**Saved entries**
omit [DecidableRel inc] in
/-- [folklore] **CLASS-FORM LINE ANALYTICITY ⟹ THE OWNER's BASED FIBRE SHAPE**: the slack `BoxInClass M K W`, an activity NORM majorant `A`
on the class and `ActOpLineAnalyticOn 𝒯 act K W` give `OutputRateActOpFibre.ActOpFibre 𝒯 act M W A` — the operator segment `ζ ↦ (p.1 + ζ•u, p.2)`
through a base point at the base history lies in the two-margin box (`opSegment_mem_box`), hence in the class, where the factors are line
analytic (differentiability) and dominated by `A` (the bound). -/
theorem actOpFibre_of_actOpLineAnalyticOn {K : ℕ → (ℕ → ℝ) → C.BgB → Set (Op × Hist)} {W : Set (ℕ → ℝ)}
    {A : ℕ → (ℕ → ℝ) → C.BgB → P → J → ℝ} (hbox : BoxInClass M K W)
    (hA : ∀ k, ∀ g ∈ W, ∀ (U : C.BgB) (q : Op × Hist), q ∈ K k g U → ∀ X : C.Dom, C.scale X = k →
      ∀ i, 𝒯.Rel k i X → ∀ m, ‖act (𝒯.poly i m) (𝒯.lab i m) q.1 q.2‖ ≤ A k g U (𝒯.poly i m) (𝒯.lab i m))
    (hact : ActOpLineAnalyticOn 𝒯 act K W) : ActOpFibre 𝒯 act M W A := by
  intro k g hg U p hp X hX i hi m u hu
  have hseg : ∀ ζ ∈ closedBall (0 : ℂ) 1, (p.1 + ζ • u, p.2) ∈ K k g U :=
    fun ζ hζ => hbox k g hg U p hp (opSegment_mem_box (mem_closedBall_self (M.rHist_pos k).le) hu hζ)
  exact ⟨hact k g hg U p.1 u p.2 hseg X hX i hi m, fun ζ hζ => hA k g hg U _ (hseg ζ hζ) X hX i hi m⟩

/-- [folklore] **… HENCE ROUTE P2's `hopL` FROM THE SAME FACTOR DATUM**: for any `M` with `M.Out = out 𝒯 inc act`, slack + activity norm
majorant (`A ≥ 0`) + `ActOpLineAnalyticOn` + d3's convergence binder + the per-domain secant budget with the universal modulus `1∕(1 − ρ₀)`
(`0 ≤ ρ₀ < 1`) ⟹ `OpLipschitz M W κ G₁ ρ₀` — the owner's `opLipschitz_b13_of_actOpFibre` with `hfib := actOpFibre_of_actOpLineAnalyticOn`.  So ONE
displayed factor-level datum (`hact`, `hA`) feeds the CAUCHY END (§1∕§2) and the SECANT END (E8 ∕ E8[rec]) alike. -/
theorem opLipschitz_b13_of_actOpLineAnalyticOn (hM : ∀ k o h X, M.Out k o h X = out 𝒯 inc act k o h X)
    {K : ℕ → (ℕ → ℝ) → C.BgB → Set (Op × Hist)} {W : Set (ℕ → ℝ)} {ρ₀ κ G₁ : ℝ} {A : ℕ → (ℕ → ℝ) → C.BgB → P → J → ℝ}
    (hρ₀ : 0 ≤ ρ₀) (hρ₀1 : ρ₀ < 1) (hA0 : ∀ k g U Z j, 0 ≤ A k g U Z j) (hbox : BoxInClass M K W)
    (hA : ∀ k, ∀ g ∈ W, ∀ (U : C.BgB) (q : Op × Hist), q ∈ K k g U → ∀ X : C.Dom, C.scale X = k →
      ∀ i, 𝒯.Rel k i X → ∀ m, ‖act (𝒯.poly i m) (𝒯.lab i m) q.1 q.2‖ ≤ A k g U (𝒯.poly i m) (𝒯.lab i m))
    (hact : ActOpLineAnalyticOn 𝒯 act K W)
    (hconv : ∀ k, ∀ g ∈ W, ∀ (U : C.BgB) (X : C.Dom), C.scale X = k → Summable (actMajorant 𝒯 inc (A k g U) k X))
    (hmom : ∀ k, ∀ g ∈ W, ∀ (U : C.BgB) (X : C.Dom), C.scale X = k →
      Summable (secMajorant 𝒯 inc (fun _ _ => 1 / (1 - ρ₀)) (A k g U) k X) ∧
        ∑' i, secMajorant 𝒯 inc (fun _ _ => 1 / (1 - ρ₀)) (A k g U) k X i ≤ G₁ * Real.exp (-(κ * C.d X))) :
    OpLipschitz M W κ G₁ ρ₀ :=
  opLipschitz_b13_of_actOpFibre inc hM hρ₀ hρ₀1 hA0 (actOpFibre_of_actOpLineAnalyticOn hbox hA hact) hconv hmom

**Task objective**
Return all the lines shown above, word for word.

**Result of this exercise**
omit [DecidableRel inc] in
/-- [folklore] **CLASS-FORM LINE ANALYTICITY ⟹ THE OWNER's BASED FIBRE SHAPE**: the slack `BoxInClass M K W`, an activity NORM majorant `A`
on the class and `ActOpLineAnalyticOn 𝒯 act K W` give `OutputRateActOpFibre.ActOpFibre 𝒯 act M W A` — the operator segment `ζ ↦ (p.1 + ζ•u, p.2)`
through a base point at the base history lies in the two-margin box (`opSegment_mem_box`), hence in the class, where the factors are line
analytic (differentiability) and dominated by `A` (the bound). -/
theorem actOpFibre_of_actOpLineAnalyticOn {K : ℕ → (ℕ → ℝ) → C.BgB → Set (Op × Hist)} {W : Set (ℕ → ℝ)}
    {A : ℕ → (ℕ → ℝ) → C.BgB → P → J → ℝ} (hbox : BoxInClass M K W)
    (hA : ∀ k, ∀ g ∈ W, ∀ (U : C.BgB) (q : Op × Hist), q ∈ K k g U → ∀ X : C.Dom, C.scale X = k →
      ∀ i, 𝒯.Rel k i X → ∀ m, ‖act (𝒯.poly i m) (𝒯.lab i m) q.1 q.2‖ ≤ A k g U (𝒯.poly i m) (𝒯.lab i m))
    (hact : ActOpLineAnalyticOn 𝒯 act K W) : ActOpFibre 𝒯 act M W A := by
  intro k g hg U p hp X hX i hi m u hu
  have hseg : ∀ ζ ∈ closedBall (0 : ℂ) 1, (p.1 + ζ • u, p.2) ∈ K k g U :=
    fun ζ hζ => hbox k g hg U p hp (opSegment_mem_box (mem_closedBall_self (M.rHist_pos k).le) hu hζ)
  exact ⟨hact k g hg U p.1 u p.2 hseg X hX i hi m, fun ζ hζ => hA k g hg U _ (hseg ζ hζ) X hX i hi m⟩

/-- [folklore] **… HENCE ROUTE P2's `hopL` FROM THE SAME FACTOR DATUM**: for any `M` with `M.Out = out 𝒯 inc act`, slack + activity norm
majorant (`A ≥ 0`) + `ActOpLineAnalyticOn` + d3's convergence binder + the per-domain secant budget with the universal modulus `1∕(1 − ρ₀)`
(`0 ≤ ρ₀ < 1`) ⟹ `OpLipschitz M W κ G₁ ρ₀` — the owner's `opLipschitz_b13_of_actOpFibre` with `hfib := actOpFibre_of_actOpLineAnalyticOn`.  So ONE
displayed factor-level datum (`hact`, `hA`) feeds the CAUCHY END (§1∕§2) and the SECANT END (E8 ∕ E8[rec]) alike. -/
theorem opLipschitz_b13_of_actOpLineAnalyticOn (hM : ∀ k o h X, M.Out k o h X = out 𝒯 inc act k o h X)
    {K : ℕ → (ℕ → ℝ) → C.BgB → Set (Op × Hist)} {W : Set (ℕ → ℝ)} {ρ₀ κ G₁ : ℝ} {A : ℕ → (ℕ → ℝ) → C.BgB → P → J → ℝ}
    (hρ₀ : 0 ≤ ρ₀) (hρ₀1 : ρ₀ < 1) (hA0 : ∀ k g U Z j, 0 ≤ A k g U Z j) (hbox : BoxInClass M K W)
    (hA : ∀ k, ∀ g ∈ W, ∀ (U : C.BgB) (q : Op × Hist), q ∈ K k g U → ∀ X : C.Dom, C.scale X = k →
      ∀ i, 𝒯.Rel k i X → ∀ m, ‖act (𝒯.poly i m) (𝒯.lab i m) q.1 q.2‖ ≤ A k g U (𝒯.poly i m) (𝒯.lab i m))
    (hact : ActOpLineAnalyticOn 𝒯 act K W)
    (hconv : ∀ k, ∀ g ∈ W, ∀ (U : C.BgB) (X : C.Dom), C.scale X = k → Summable (actMajorant 𝒯 inc (A k g U) k X))
    (hmom : ∀ k, ∀ g ∈ W, ∀ (U : C.BgB) (X : C.Dom), C.scale X = k →
      Summable (secMajorant 𝒯 inc (fun _ _ => 1 / (1 - ρ₀)) (A k g U) k X) ∧
        ∑' i, secMajorant 𝒯 inc (fun _ _ => 1 / (1 - ρ₀)) (A k g U) k X i ≤ G₁ * Real.exp (-(κ * C.d X))) :
    OpLipschitz M W κ G₁ ρ₀ :=
  opLipschitz_b13_of_actOpFibre inc hM hρ₀ hρ₀1 hA0 (actOpFibre_of_actOpLineAnalyticOn hbox hA hact) hconv hmom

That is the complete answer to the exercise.